StackShareStackShare
Follow on
StackShare

Discover and share technology stacks from companies around the world.

Follow on

© 2025 StackShare. All rights reserved.

Product

  • Stacks
  • Tools
  • Feed

Company

  • About
  • Contact

Legal

  • Privacy Policy
  • Terms of Service
  1. Stackups
  2. Utilities
  3. Authentication
  4. User Management And Authentication
  5. Casbin vs Userbin

Casbin vs Userbin

OverviewComparisonAlternatives

Overview

Userbin
Userbin
Stacks0
Followers9
Votes0
Casbin
Casbin
Stacks39
Followers78
Votes0
GitHub Stars19.4K
Forks1.7K

Casbin vs Userbin: What are the differences?

Key Differences between Casbin and Userbin

Casbin and Userbin are two popular authorization libraries that offer different features and functionalities. Here are the key differences between them:

  1. Approach to Authorization: Casbin is a policy-based authorization library that uses an access control model based on policies to determine if a request should be authorized or not. It provides a flexible and extensible approach to authorization, allowing users to define their own access control models using policy rules. On the other hand, Userbin is a user-centric authorization library that focuses on user-based permissions and roles. It provides an easy-to-use and intuitive way to define permissions and roles for individual users.

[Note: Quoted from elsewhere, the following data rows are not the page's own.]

import Literature.Probability.Percolation.PositiveAssociationIntegral
import Literature.Analysis.FunctionSpaces.PoissonHarrisFKG
import HarnessLib

/-!
# FKG for two-colour Poisson–Voronoi percolation: black-increasing events are positively correlated

Topic: Probability / Percolation.  Tassion 2016, Prop. 1.2 (FKG inequality for Voronoi
percolation; Bollobás–Riordan, *Percolation* (2006), Ch. 8 Lemma 14): for two BLACK-INCREASING
events `𝓔, 𝓕` (stable under adding black nuclei and deleting white nuclei),
`P[𝓔 ∩ 𝓕] ≥ P[𝓔] P[𝓕]` under the law `PB ⊗ PW` of two independent Poisson processes.

Proved here from the tree's Harris–FKG inequality for ONE Poisson process
(`IsPoissonPointProcess.harrisFKG_holds`: the law of a Poisson process is positively associated
for the inclusion order) and the tree's stability results `IsPositivelyAssociated.prod`,
`IsPositivelyAssociated.toDual` (`PositiveAssociationIntegral.lean`): black-increasing =
increasing for the order "`B ⊆ B'` and `W ⊇ W'`" = the product of the inclusion order and its
dual (`measure_mul_le_of_isBlackIncreasing`); the decreasing (white-increasing) and finitely-many
forms follow by inclusion–exclusion and induction.

## References
* V. Tassion, Ann. Probab. 44 (2016), Prop. 1.2. [Tassion2016]
* B. Bollobás, O. Riordan, *Percolation*, CUP (2006), Ch. 8, Lemma 14. [BollobasRiordan2006]
* G. Last, M. Penrose, *Lectures on the Poisson Process* (2017), Thm 20.4. [LastPenrose2017]
-/

noncomputable section

namespace Literature.Probability.Percolation

open _root_.MeasureTheory _root_.Filter _root_.Set
open scoped _root_.ENNReal
open Literature.Analysis.FunctionSpaces

/-! ### Black-increasing events of two-colour configurations -/

section TwoColour

variable {E : Type*} [TopologicalSpace E] [MeasurableSpace E]

/-- An event of pairs of configurations (black nuclei, white nuclei) is **black-increasing** if it
is stable under adding black nuclei and deleting white nuclei (Tassion 2016, §1.2, display before
Prop. 1.2; Bollobás–Riordan 2006, Ch. 8 §8.2). [cite: Tassion2016, §1.2] -/
def IsBlackIncreasing (A : Set (PointConfig E × PointConfig E)) : Prop :=
  ∀ ⦃ω ω' : PointConfig E × PointConfig E⦄, ω ∈ A → (ω.1 : Set E) ⊆ ω'.1 → (ω'.2 : Set E) ⊆ ω.2 → ω' ∈ A

/-- An event is **black-decreasing** (white-increasing) if its complement is black-increasing,
i.e. it is stable under deleting black nuclei and adding white nuclei. [cite: Tassion2016, §1.2] -/
def IsBlackDecreasing (A : Set (PointConfig E × PointConfig E)) : Prop :=
  ∀ ⦃ω ω' : PointConfig E × PointConfig E⦄, ω ∈ A → (ω'.1 : Set E) ⊆ ω.1 → (ω.2 : Set E) ⊆ ω'.2 → ω' ∈ A

omit [MeasurableSpace E] in
/-- Black-increasing events are the increasing events for the order "`B ⊆ B'` and `W ⊇ W'`",
i.e. preimages of upper sets of `PointConfig E × (PointConfig E)ᵒᵈ`. [folklore] -/
theorem IsBlackIncreasing.isUpperSet_image {A : Set (PointConfig E × PointConfig E)}
    (hA : IsBlackIncreasing A) :
    IsUpperSet ((Prod.map id OrderDual.toDual) '' A : Set (PointConfig E × (PointConfig E)ᵒᵈ)) := by
  rintro ⟨b, w⟩ ⟨b', w'⟩ ⟨hb, hw⟩ ⟨ω, hω, hωeq⟩
  simp only [Prod.map, id_eq, Prod.mk.injEq] at hωeq
  obtain ⟨rfl, rfl⟩ := hωeq
  refine ⟨(b', OrderDual.ofDual w'), hA hω hb ?_, rfl⟩
  exact (PointConfig.le_iff_coe_subset.1 (OrderDual.toDual_le_toDual.1 hw))

omit [MeasurableSpace E] in
/-- The complement of a black-decreasing event is black-increasing. [folklore] -/
theorem IsBlackDecreasing.compl {A : Set (PointConfig E × PointConfig E)} (hA : IsBlackDecreasing A) :
    IsBlackIncreasing Aᶜ := fun _ _ hω h1 h2 hω' => hω (hA hω' h1 h2)

variable [T2Space E] [SecondCountableTopology E] [LocallyCompactSpace E] [BorelSpace E]
  {νB νW : Measure E} [IsLocallyFiniteMeasure νB] [IsLocallyFiniteMeasure νW]
  {PB PW : Measure (PointConfig E)}

/-- **FKG inequality for two-colour Poisson–Voronoi percolation (Tassion 2016, Prop. 1.2;
Bollobás–Riordan 2006, Ch. 8 Lemma 14).**  Under the law `PB ⊗ PW` of two independent Poisson
processes, two black-increasing measurable events satisfy `P[𝓔] P[𝓕] ≤ P[𝓔 ∩ 𝓕]`.
[cite: Tassion2016, Prop 1.2] -/
theorem measure_mul_le_of_isBlackIncreasing (hB : IsPoissonPointProcess νB PB)
    (hW : IsPoissonPointProcess νW PW) {A C : Set (PointConfig E × PointConfig E)}
    (hA : IsBlackIncreasing A) (hC : IsBlackIncreasing C) (hAm : MeasurableSet A) (hCm : MeasurableSet C) :
    (PB.prod PW) A * (PB.prod PW) C ≤ (PB.prod PW) (A ∩ C) := by
  haveI := hB.isProbabilityMeasure; haveI := hW.isProbabilityMeasure
  have h1 : IsPositivelyAssociated PB := IsPoissonPointProcess.harrisFKG_holds hB
  have h2 : IsPositivelyAssociated PW := IsPoissonPointProcess.harrisFKG_holds hW
  have hmd : Measurable (OrderDual.toDual : PointConfig E → (PointConfig E)ᵒᵈ) := fun s hs => hs
  haveI : IsProbabilityMeasure (PW.map (OrderDual.toDual : PointConfig E → (PointConfig E)ᵒᵈ)) :=
    Measure.isProbabilityMeasure_map hmd.aemeasurable
  have hprod := h1.prod h2.toDual
  -- transport along `T = id × toDual`, a measurable bijection with measurable inverse
  set T : PointConfig E × PointConfig E → PointConfig E × (PointConfig E)ᵒᵈ :=
    Prod.map id OrderDual.toDual with hTdef
  have hTm : Measurable T := measurable_id.prodMap hmd
  have hTinj : Function.Injective T := fun x y hxy => by
    simpa [T, Prod.map, Prod.ext_iff] using hxy
  have hmapT : (PB.prod (PW.map (OrderDual.toDual : PointConfig E → (PointConfig E)ᵒᵈ))) =
      (PB.prod PW).map T := by
    have := Measure.map_prod_map PB PW measurable_id hmd
    rw [Measure.map_id] at this
    rw [hTdef, ← this]
  rw [hmapT] at hprod
  have himage : ∀ {S : Set (PointConfig E × PointConfig E)}, MeasurableSet S →
      MeasurableSet (T '' S) ∧ T ⁻¹' (T '' S) = S := by
    intro S hS
    refine ⟨?_, hTinj.preimage_image S⟩
    have : T '' S = (Prod.map id OrderDual.ofDual) ⁻¹' S := by
      ext ⟨b, w⟩
      simp only [T, mem_image, mem_preimage, Prod.map, id_eq, Prod.exists, Prod.mk.injEq]
      constructor
      · rintro ⟨b', w', h, rfl, rfl⟩; exact h
      · intro h; exact ⟨b, OrderDual.ofDual w, h, rfl, rfl⟩
    rw [this]
    exact (measurable_id.prodMap fun s hs => hs) hS
  obtain ⟨hTA, hTA'⟩ := himage hAm
  obtain ⟨hTC, hTC'⟩ := himage hCm
  have := hprod _ _ hA.isUpperSet_image hC.isUpperSet_image hTA hTC
  rwa [Measure.map_apply hTm hTA, Measure.map_apply hTm hTC, Measure.map_apply hTm (hTA.inter hTC),
    Set.preimage_inter, hTA', hTC'] at this

/-- FKG for two black-decreasing (= white-increasing) events. [cite: Tassion2016, Prop 1.2] -/
theorem measure_mul_le_of_isBlackDecreasing (hB : IsPoissonPointProcess νB PB)
    (hW : IsPoissonPointProcess νW PW) {A C : Set (PointConfig E × PointConfig E)}
    (hA : IsBlackDecreasing A) (hC : IsBlackDecreasing C) (hAm : MeasurableSet A) (hCm : MeasurableSet C) :
    (PB.prod PW) A * (PB.prod PW) C ≤ (PB.prod PW) (A ∩ C) := by
  haveI := hB.isProbabilityMeasure; haveI := hW.isProbabilityMeasure
  -- inclusion–exclusion from the increasing complements
  have hc := measure_mul_le_of_isBlackIncreasing hB hW hA.compl hC.compl hAm.compl hCm.compl
  set μ := PB.prod PW
  have hcr : μ.real Aᶜ * μ.real Cᶜ ≤ μ.real (Aᶜ ∩ Cᶜ) := by
    rw [measureReal_def, measureReal_def, measureReal_def, ← ENNReal.toReal_mul]
    exact ENNReal.toReal_mono (measure_ne_top _ _) hc
  rw [← Set.compl_union, probReal_compl_eq_one_sub hAm, probReal_compl_eq_one_sub hCm,
    probReal_compl_eq_one_sub (hAm.union hCm)] at hcr
  have hie := measureReal_union_add_inter (μ := μ) (s := A) hCm
  have hreal : μ.real A * μ.real C ≤ μ.real (A ∩ C) := by nlinarith [hcr, hie]
  rw [measureReal_def, measureReal_def, measureReal_def, ← ENNReal.toReal_mul] at hreal
  exact (ENNReal.toReal_le_toReal (ENNReal.mul_ne_top (measure_ne_top μ A) (measure_ne_top μ C))
    (measure_ne_top μ _)).1 hreal

/-- **FKG for finitely many black-decreasing events**: `∏ᵢ P[Aᵢ] ≤ P[⋂ᵢ Aᵢ]`.
[cite: Tassion2016, Prop 1.2] -/
theorem finset_prod_measureReal_le_of_isBlackDecreasing (hB : IsPoissonPointProcess νB PB)
    (hW : IsPoissonPointProcess νW PW) {ι : Type*} (s : Finset ι)
    {A : ι → Set (PointConfig E × PointConfig E)} (hA : ∀ i ∈ s, IsBlackDecreasing (A i))
    (hAm : ∀ i ∈ s, MeasurableSet (A i)) :
    ∏ i ∈ s, (PB.prod PW).real (A i) ≤ (PB.prod PW).real (⋂ i ∈ s, A i) := by
  classical
  haveI := hB.isProbabilityMeasure; haveI := hW.isProbabilityMeasure
  induction s using Finset.induction_on with
  | empty => simp
  | insert j s hj ih =>
    rw [Finset.prod_insert hj, Finset.set_biInter_insert]
    have hA' : ∀ i ∈ s, IsBlackDecreasing (A i) := fun i hi => hA i (Finset.mem_insert_of_mem hi)
    have hAm' : ∀ i ∈ s, MeasurableSet (A i) := fun i hi => hAm i (Finset.mem_insert_of_mem hi)
    have hdec : IsBlackDecreasing (⋂ i ∈ s, A i) := by
      intro ω ω' hω h1 h2
      simp only [mem_iInter] at hω ⊢
      exact fun i hi => hA' i hi (hω i hi) h1 h2
    have hmeas : MeasurableSet (⋂ i ∈ s, A i) := Finset.measurableSet_biInter _ hAm'
    have h2 := measure_mul_le_of_isBlackDecreasing hB hW (hA j (Finset.mem_insert_self _ _)) hdec
      (hAm j (Finset.mem_insert_self _ _)) hmeas
    have h2r : (PB.prod PW).real (A j) * (PB.prod PW).real (⋂ i ∈ s, A i) ≤
        (PB.prod PW).real (A j ∩ ⋂ i ∈ s, A i) := by
      rw [measureReal_def, measureReal_def, measureReal_def, ← ENNReal.toReal_mul]
      exact ENNReal.toReal_mono (measure_ne_top _ _) h2
    calc (PB.prod PW).real (A j) * ∏ i ∈ s, (PB.prod PW).real (A i)
        ≤ (PB.prod PW).real (A j) * (PB.prod PW).real (⋂ i ∈ s, A i) :=
          mul_le_mul_of_nonneg_left (ih hA' hAm') measureReal_nonneg
      _ ≤ _ := h2r

end TwoColour

end Literature.Probability.Percolation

  2. Integration with Identity Providers: Casbin has built-in support for integrating with various identity providers, such as OAuth, OpenID Connect, and LDAP. This allows users to leverage their existing identity infrastructure for authentication and authorization purposes. In contrast, Userbin provides a seamless integration with its own user management system, which includes features like user registration, authentication, and authorization, making it a self-contained solution for managing user-based permissions.

  3. Support for Multi-tenancy: Casbin supports multi-tenancy, allowing users to define separate access control policies for different tenants or organizations within an application. This is useful in scenarios where different organizations or tenants require different levels of access control. On the other hand, Userbin does not have built-in support for multi-tenancy, and it primarily focuses on managing permissions and roles at the user level.

  4. Community and Ecosystem: Casbin has a larger and more active community compared to Userbin, with a wide range of contributors and a rich ecosystem of integrations and plugins. It has been extensively used and tested in production environments, making it a reliable choice for authorization needs. While Userbin also has a growing community, it is relatively new and may not have the same level of maturity and support as Casbin.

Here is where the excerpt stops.